The treatment for incontinence depends on the underlying cause and type. Some common treatments include

  • Lifestyle changes: Simple changes in lifestyle such as weight loss, reducing or eliminating alcohol and caffeine, and quitting smoking can help improve incontinence.
  • Pelvic floor muscle exercises: These exercises, also known as Kegel exercises, can help to strengthen the muscles that control the release of urine and faeces.
  • Bladder retraining: This involves gradually increasing the time between urination and retraining the bladder to hold more urine.
  • Medications: Medications such as anticholinergics, beta-3 agonists, and mirabegron can help to relax the bladder muscles and reduce the urge to urinate.
  • Behavioural therapies: Behavioural therapies such as biofeedback, pelvic floor electrical stimulation, and cognitive behavioural therapy can be helpful in some instances.
  • Assistive devices: Devices such as adult diapers, pads, and catheters can help manage incontinence.
  • Surgery: Surgery may be recommended in some instances, such as when a structural problem with the urinary tract or other treatments has not been successful.

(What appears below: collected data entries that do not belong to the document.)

/-!
# [NoBLE17] (5.40)–(5.42) at abstract remainder-kernel constants: compositions of length 3 and 4

CITATION HEADER (PLACEMENT v2). This module is part of a certified REPRODUCTION of:
R. Fitzner, R. van der Hofstad, *Generalized approach to the non-backtracking lace expansion*,
Probab. Theory Related Fields 169 (2017) 1041–1119 [NoBLE17], §5.3.1–§5.3.2, and
*Mean-field behavior for nearest-neighbor percolation in d > 10*, Electron. J. Probab. 22 (2017), no. 43 [FvdH17],
§4.2.  Origin: build `lace` (host summit CriticalPhenomena), literature seat.

WHAT THIS FILE DOES.  `TrailRemWordSums` (carver/lean2, node N68c-BRIDGE) identified the ONE- and TWO-TAIL word sums
of the extraction bounds with the trail remainders `Rem_{[M]}(p;x)`, `Rem_{[M−m₂,m₂]}(p;x)` of `NbwRemainderFrame`
(`trailRem d p c x = ((a_{c₁} ⋆ ⋯ ⋆ a_{c_n}) ⋆ τ_p^{⋆n})(x)`, [NoBLE17] (5.36)–(5.38)) and wrote the repulsive BUBBLE
([NoBLE17] (5.40)) at abstract slot constants; its docstring ends "Compositions of length 3 and 4 (repulsive triangle
/ square) follow from the PEEL lemma in the same way once the extraction right-hand sides are fixed."  The extraction
right-hand sides ARE fixed (literature seat gens 11–13: `RepulsiveTriangleExtraction.sum_sum_diagT_le_extraction`
= (5.41), `RepulsiveSquareExtraction.sum3_diagS_le_extraction` = (5.42), with closed-form multiplicities in
`RepulsivePolygonMultiplicities`), and this file does exactly that:

* (A) the one-step tail identity `τ_p^{⋆(n+1)}(z − a) = Σ_v τ_p(a,v) τ_p^{⋆n}(z − v)` and its finite-partial-sum
  inequality (`convPow_tau_succ_eq_tsum`, `sum_tau_mul_convPow_tau_le`), whence the THREE- and FOUR-fold shifted
  sums `Σ_{v,y} τ(a,v) τ(v+b,y) τ(y+c,x) ≤ τ_p^{⋆3}(x−c−b−a)`, `Σ_{v,y,w} … ≤ τ_p^{⋆4}(x−e−c−b−a)`;
* (B) `Rem_{[m,n,k]}(p;x) = Σ_{u₁,u₂,u₃} τ_p^{⋆3}(x − u₁(m) − u₂(n) − u₃(k))` and the length-4 analogue (PEEL twice /
  three times: `trailRem_triple_eq`, `trailRem_quad_eq`);
* (C) THREE TAILS `Σ_{(u₁,u₂,u₃)} Σ_{v∈S₁} Σ_{y∈S₂} τ(u₁(m),v) τ(v+u₂(n),y) τ(y+u₃(k),x) ≤ Rem_{[m,n,k]}(p;x)` and FOUR
  TAILS (every finite `S_i`, `p < p_c`), and the SLOT forms `… ≤ Γ̄₂(p)³ R`, `… ≤ Γ̄₂(p)⁴ R` for valid
  remainder-kernel constants `R` (`IsRemKernelConst d [m,n,k] X R`, `x ∈ X`) — [NoBLE17] §5.3.2 first display;
* (D) the open repulsive TRIANGLE and SQUARE at abstract slot constants, in `hE`-form (any `D` obeying the (5.41)- /
  (5.42)-shaped extraction inequality) AND DISCHARGED over the tree objects:
  `Σ_{v∈S₁}Σ_{y∈S₂} 𝓣_{m₁,m₂,m₃}(v,y,x) ≤ Σ_{L=m}^{M−1} C(L+2−m,2) a_L(x) p^L + C(M+1−m,2) p^M Γ̄₂ R₁ + (M−m) p^M Γ̄₂² R₂
  + p^M Γ̄₂³ R₃` (`m = m_{1,3}`; `R₁, R₂, R₃` valid for `[M]`, `[M−m₃, m₃]`, `[M−m₂−m₃, m₂, m₃]`), and
  `Σ_{v,y,w} 𝓢_{m₁,…,m₄}(v,y,w,x) ≤ Σ_L C(L+3−m,3) a_L(x) p^L + C(M+2−m,3) p^M Γ̄₂ R₁ + C(M+1−m,2) p^M Γ̄₂² R₂
  + (M−m) p^M Γ̄₂³ R₃ + p^M Γ̄₂⁴ R₄` (`m = m_{1,4}`), plus the repulsive BUBBLE discharged (`sum_diagB_le_slots`, the
  `hE` of `TrailRemWordSums.sum_le_repBubble_slots` fed with `RepulsiveBubbleExtraction.sum_diagB_le_extraction`).
  These are the `Percolation.nb` cell-11 (`x = 0`, closed polygons) / cell-12 (`x ≠ 0`, open polygons) repulsive
  bubble / triangle / square bounds with EVERY remainder read a slot (`RemRead.cl j` / `RemRead.op j`, j = 1, 2, 3 of
  `NobleImprovementInputsRem`), the multiplicities being the ones the extraction DERIVES (HOME D57 /
  `RepulsivePolygonMultiplicities`: triangle one-tail `C(M+1−m,2)`, square one-tail `C(M+2−m,3)`, two-tail
  `C(M+1−m,2)`; the printed `(5.42)` one-tail `C(M+3−m,3)` is a valid over-count: `sum3_diagS_le_slots_printedOneTail`).

Printed `R` ([NoBLE17] §5.3.2 first display): `R = (2d)^M K_{n,M}(x)` (kernel-valid: `NbwRemainderFramePrinted`);
N53 `R = J_n` (`isRemKernelConst_nbwJ`).  Nothing here is a cited hypothesis; `hE` is discharged in this very file.

[cite: FitznerVanDerHofstad2016NoBLE, §5.3.1 (5.36)–(5.38) p. 1097; §5.3.2 first display (5.39) p. 1097, (5.40)–(5.42) p. 1098]
[cite: FitznerVanDerHofstad2017, §4.2 (4.18) and the display after it (arXiv:1506.07977v2 pp. 36–37 = EJP pp. 33–34); notebook Percolation.nb cells 11, 12]
-/

noncomputable section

Suppose these conservative treatment measures fail to treat your condition. In that case, your physician may recommend surgical procedures such as 

  • Colposuspension,
  • Minimally Invasive Surgeries - including mid-urethral slings,
  • Outpatient Botox Bladder Injection, and
  • Neuromodulation

Treatments of Urinary Incontinence

You may require surgical procedures if conservative treatment measures fail to treat your condition. These procedures will treat stress incontinence.

Midurethral Sling

This is a minimally invasive surgical procedure. 

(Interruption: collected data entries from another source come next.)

import Mathlib
import HarnessLib
import Literature.MathematicalPhysics.QuantumLattice.HubbardFermiRadiusBandContinuous

/-!
# Route `KLProgramme` — ENGINE crux `KLRegimeEngineV17F2` (stmt-HubbardSuperconductivity-20437), row (C) `stub_twoLeg_curvature`:
# the FREE band's polar Fermi radius on the first octant — monotonicity in the angle, the radial-slope floor and the
# polar-Jacobian ceiling at the axis point, `D₄` reduction (cell gate-hubbard-kl, seat p1b g19 = 20437 registrant lineage; 0 kit)

Supply file for `…PerturbedFermiCurveWindowJetsOrderZero` (the four ORDER-ZERO entries of the polar-jet table `klwjTableA` of the (C) closer's
producer hypothesis `hcertA : KlwjCertA` as THEOREMS).  Square-lattice band `ε₀(k) = -2(cos k₁ + cos k₂)`, level function
`F(θ, t) = ε₀(t·dir θ)` (`rayDispersion`), radial slope `∂_tF` (`rayDispersionDt`), polar Fermi radius `u_μ(θ) = bandFermiRadius μ θ`
(`F(θ, u_μ(θ)) = μ`, `-4 < μ < 0`).  Everything here is generic in the level `μ ∈ (-4, 0)`; folklore.
* §1 `t ↦ t sin t / (1 - cos t)` is non-increasing on `(0, 2π)` (derivative `(sin t - t)/(1 - cos t) ≤ 0`), whence the CHORD inequality
  `A sin A (1 - cos x) ≤ x sin x (1 - cos A)` for `0 ≤ x ≤ A ≤ π` (the `sinc` comparison `x sin y ≤ y sin x`, `0 ≤ x ≤ y ≤ π`, is
  proved inline from Mathlib's `strictConcaveOn_sin_Icc` — the same argument as `Literature.Geometry.Riemannian.mul_sin_le_mul_sin`,
  not imported so that this free-band chain does not rebuild with the Riemannian-geometry literature).
* §2 on the first octant `θ ∈ [0, π/4]`: `∂_θF = 2t(cos θ sin(t sin θ) - sin θ sin(t cos θ)) ≥ 0` (sinc), so `F(·, t)` is non-decreasing in
  `θ` (`rayDispersion_angle_mono`) and — `F(θ, ·)` being strictly increasing (`strictMonoOn_rayDispersion_band`) — **`u_μ` is non-increasing
  on `[0, π/4]`** (`bandFermiRadius_antitoneOn_octant`): `u_μ(π/4) ≤ u_μ(θ) ≤ u_μ(0) =: a₀`, `cos a₀ = -1 - μ/2`, `(2 sin a₀)² = -μ(4+μ)`.
  KEY ESTIMATE `mul_rayDispersionDt_ge`: `u·∂_tF = ∇ε₀(k)·k = 2(k₁ sin k₁ + k₂ sin k₂) ≥ 2 a₀ sin a₀` — the chord inequality at
  `k₁, k₂ ≤ a₀` summed, with `(1 - cos k₁) + (1 - cos k₂) = 2 + μ/2 = 1 - cos a₀`.  Hence the RADIAL-SLOPE FLOOR **`∂_tF(θ, u_μ(θ)) ≥ 2 sin a₀`**
  (`two_sin_le_rayDispersionDt`) and the POLAR-JACOBIAN CEILING **`u/∂_tF ≤ q/d`** whenever `a₀ ≤ q`, `0 < d ≤ 2 sin a₀` (`bandFermiRadius_div_le`);
  comparison lemmas `bandFermiRadius_le_of_le_rayDispersion` / `le_bandFermiRadius_of_rayDispersion_le` (`u ≤ q ⇐ μ ≤ F(θ, q)`, dually).
* §3 `exists_octant_angle`: every angle has a representative `θ' = arcsin (min |cos θ| |sin θ|) ∈ [0, π/4]` with the same `F(θ', ·)`, `∂_tF(θ', ·)`
  and `‖dir θ'‖` (they depend on `θ` only through `{|cos θ|, |sin θ|}`), so `u_μ(θ') = u_μ(θ)` by `bandFermiRadius_eq_of_forall_eq`.
Honest framing: elementary facts about the FREE dispersion; nothing here asserts row (C), any stub of 20437, K3, U₀, the window, a margin or
superconductivity in the Hubbard model.
References: BGM 2006 §1 (1.4)–(1.5), §2.4 Lemma 2.1 (2.40) (polar description of the free Fermi curve) [cite: BenfattoGiulianiMastropietro2006].
-/

noncomputable section

namespace Summit.HubbardSuperconductivity.HubbardSuperconductivity.Theorems.PerturbedFermiCurve

set_option linter.dupNamespace false -- summit = problem name (single-conjunct summit), D-0017

open Real Set Literature.MathematicalPhysics.QuantumLattice

/-! ## §1 Two one-variable inequalities -/

/-- On `(0, 2π)` the cosine is `< 1`. -/
theorem one_sub_cos_pos_of_mem_Ioo {t : ℝ} (ht : t ∈ Ioo 0 (2 * π)) : 0 < 1 - Real.cos t := by
  have hne : Real.cos t ≠ 1 := by
    intro h
    have := (Real.cos_eq_one_iff_of_lt_of_lt (by linarith [ht.1, Real.pi_pos]) ht.2).1 h
    linarith [ht.1]
  have := Real.cos_le_one t
  exact sub_pos.2 (lt_of_le_of_ne this hne)

/-- **The chord inequality**: `t ↦ t sin t / (1 - cos t)` is non-increasing on `(0, 2π)` (its derivative is
`(sin t - t)/(1 - cos t) ≤ 0`). -/
theorem mul_sin_div_antitoneOn :
    AntitoneOn (fun t : ℝ => t * Real.sin t / (1 - Real.cos t)) (Ioo 0 (2 * π)) := by
  have hd : ∀ t ∈ Ioo 0 (2 * π), HasDerivAt (fun t : ℝ => t * Real.sin t / (1 - Real.cos t))
      (((1 * Real.sin t + t * Real.cos t) * (1 - Real.cos t) - t * Real.sin t * (0 - -Real.sin t)) / (1 - Real.cos t) ^ 2) t := by
    intro t ht
    have hden : (1 - Real.cos t) ≠ 0 := (one_sub_cos_pos_of_mem_Ioo ht).ne'
    exact (((hasDerivAt_id t).mul (Real.hasDerivAt_sin t)).div
      ((hasDerivAt_const t (1 : ℝ)).sub (Real.hasDerivAt_cos t)) hden)
  apply antitoneOn_of_deriv_nonpos (convex_Ioo 0 (2 * π))
  · exact fun t ht => (hd t ht).continuousAt.continuousWithinAt
  · rw [interior_Ioo]
    exact fun t ht => (hd t ht).differentiableAt.differentiableWithinAt
  · rw [interior_Ioo]
    intro t ht
    rw [(hd t ht).deriv]
    have hpos := one_sub_cos_pos_of_mem_Ioo ht
    have hnum : ((1 * Real.sin t + t * Real.cos t) * (1 - Real.cos t) - t * Real.sin t * (0 - -Real.sin t)) =
        (Real.sin t - t) * (1 - Real.cos t) := by
      have := Real.sin_sq_add_cos_sq t
      linear_combination (-t) * this
    rw [hnum]
    apply div_nonpos_of_nonpos_of_nonneg _ (sq_nonneg _)
    have := Real.sin_le ht.1.le
    nlinarith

A tiny sling is placed under the urethra. The procedure takes about 30 minutes, and most women will stay in the hospital overnight. 

Normal bladder function returns within a short period before discharge. Most women will note an instant improvement in their symptoms of stress incontinence.

Urethral Bulking Agent

This is a minimally invasive procedure performed via cystoscopy in theatre. The bulking agent is injected into the bladder neck. Patients can go home the same day.

Voiding Dysfunction

What is Void Dysfunction?

The lower urinary tract, which includes the bladder and urethra, allows for the storage and timely expulsion of urine. 

Voiding dysfunction is a broad term to describe conditions with poor coordination between the bladder muscle and the urethra. This results in incomplete relaxation or overactivity of the pelvic floor muscles during voiding. 

Voiding dysfunction can manifest as a wide range of symptoms, including difficulty emptying the bladder, urinary hesitancy, slow or weak urine stream, urinary urgency, urinary frequency or dribbling of urine.

Causes of Void Dysfunction

Voiding dysfunction can be nerve dysfunction, non-relaxing pelvic floor muscles or both.

Voiding dysfunction is also classified as being caused by either under activity of the bladder (detrusor) or outflow (urethra). 

Evaluation by a clinician may include tests, such as uroflowmetry, post-void residual and pressure flow studies. Treatment is individualised, depending on specific aetiology. 

Treatments for Void Dysfunction

Possible treatments include 

  • pelvic floor therapy, 
  • intermittent self-catheterization, 
  • muscle relaxants or 
  • placement of a neuromodulation device.

What if Urinary Incontinence is Untreated?

If left untreated, incontinence can lead to various adverse health consequences. Some of the potential risks of untreated incontinence include

  • Skin irritation and infections
  • Urinary tract infections
  • Dehydration
  • Emotional and psychological effects
  • Physical effects,
  • Quality of life.

Incontinence is a treatable condition, and early intervention can prevent it from becoming a chronic issue. If you're experiencing incontinence, you must see a urologist to determine the cause and appropriate treatment.